Prove That :- (1 + cosA + sinA) / (1 + cosA - sinA) = (1 + sinA)/cosA

Sᴏʟᴜᴛɪᴏɴ :-

Taking LHS Part :-

➻ (1 + cosA + sinA) / (1 + cosA - sinA)

Multiply & Divide By (1 + cosA + sinA) we get

➻ [(1 + cosA + sinA)(1 + cosA + sinA)] /[(1 + cosA - sinA)(1 + cosA + sinA)]

➻ [(1 + cosA + sinA)²] / [{(1 + cosA) - sinA} * {(1 + cosA) + sinA}]

using (a + b)(a - b) = a² - b² in Denominator Now,

➻ [(1 + cosA + sinA)²] / [ (1 + cosA)² - sin²A ]

using (a + b + c)² = a² + b² + c² + 2ab + 2bc + 2ca in Numerator Now,

➻ [ 1+cos²A+sin²A+2cosA+2sinAcosA+2sinA ] /[ (1 + cosA)² - sin²A ]

using sin² + cos²A = 1 in Numerator Now,

➻ [ 1 + 1 + 2sinA + 2cosA + 2sinAcosA ] / [(1 + cosA)² - sin²A ]

using (a + b)² = a² + b² + 2ab in Denominator now, and taking 2 common From Numerator

➻ 2[ 1 + sinA + cosA + sinAcosA ] / [ (1 + cos²A + 2cosA) - sin²A ]

Putting sin²A = 1 - cos²A in Denominator Now,

➻ 2[ (1 + cosA) + (sinA + sinAcosA) ] / [ ((1 + cos²A + 2cosA) - ( 1 - cos²A) ]

➻ 2[ (1 + cosA) + sinA(1 + cosA) ] / [ 1 + cos²A + 2cosA - 1 + cos²A ]

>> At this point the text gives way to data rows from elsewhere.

/-- **Anchor `hardyEnergyBound_headInflux_unbounded` (lead c6, `--supports
stmt-NavierStokesRegularity-7979`): a singularity must drink divergent head.**  In the frame of
the crux `HardyEnergyBound` (Clay datum, Kato solution on `[0,T)`, classical representative), at
every backward singular point `(T, x_*)` and every scale `0 < R`, `R² < T`, the cumulative head
influx `−2 I(x_*; T−R², t)` exceeds every bound for all `t` close to `T`
(`headInflux_unbounded_of_isBackwardSingularPoint`). [cite: CaffarelliKohnNirenberg1982, §2 and §8] -/
theorem hardyEnergyBound_headInflux_unbounded :
    ∀ ν : ℝ, 0 < ν → ∀ u₀ : EuclideanSpace ℝ (Fin 3) → EuclideanSpace ℝ (Fin 3),
      ContDiff ℝ (⊤ : ℕ∞) u₀ → Literature.Analysis.FluidPDE.NSWave0.IsDivFree u₀ →
      Literature.Analysis.FluidPDE.HasRapidSpatialDecay u₀ →
      ∀ (T : ℝ) (u : ℝ → EuclideanSpace ℝ (Fin 3) → EuclideanSpace ℝ (Fin 3)), 0 < T →
      Literature.Analysis.FluidPDE.IsKatoSolutionOn T ν u₀ u →
      ∀ (v : ℝ → EuclideanSpace ℝ (Fin 3) → EuclideanSpace ℝ (Fin 3))
        (p : ℝ → EuclideanSpace ℝ (Fin 3) → ℝ),
      Literature.Analysis.FluidPDE.IsClassicalNSSolutionOn (Set.Ioo 0 T) ν 0 v p →
      (∀ t ∈ Set.Ioo 0 T, v t =ᵐ[MeasureTheory.volume] u t) →
      ∀ xs : EuclideanSpace ℝ (Fin 3),
        Literature.Analysis.FluidPDE.IsBackwardSingularPoint u ((T, xs) : ℝ × EuclideanSpace ℝ (Fin 3)) →
        ∀ R : ℝ, 0 < R → R ^ 2 < T → ∀ M : ℝ,
          ∃ t₁ ∈ Set.Ico (T - R ^ 2) T, ∀ t ∈ Set.Ico t₁ T,
            M ≤ -2 * ∫ s in (T - R ^ 2)..t, ∫ x in Metric.ball xs R,
              (‖v s x‖ ^ 2 / 2 + Literature.Analysis.FluidPDE.rieszPressure (v s) x)
                * inner ℝ (v s x) (x - xs) / ‖x - xs‖ ^ 3 :=
  fun _ν hν _u₀ hsm₀ hdiv hdec _T _u hT hu _v _p hcl hae _xs hsing _R hR hRT M =>
    headInflux_unbounded_of_isBackwardSingularPoint hν hsm₀ hdiv hdec hT hu hcl hae hsing hR hRT M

➻ 2(1+cosA)(1+sinA) / [ 2cos²A + 2cosA ]

Taking 2cosA common From Denominator Now,

➻ 2(1+cosA)(1+sinA) / 2cosA( 1 + cosA)

Now, 2cosA will be cancel , and, we get,

➻ (1 + sinA) / cosA = RHS . (Hence, Proved).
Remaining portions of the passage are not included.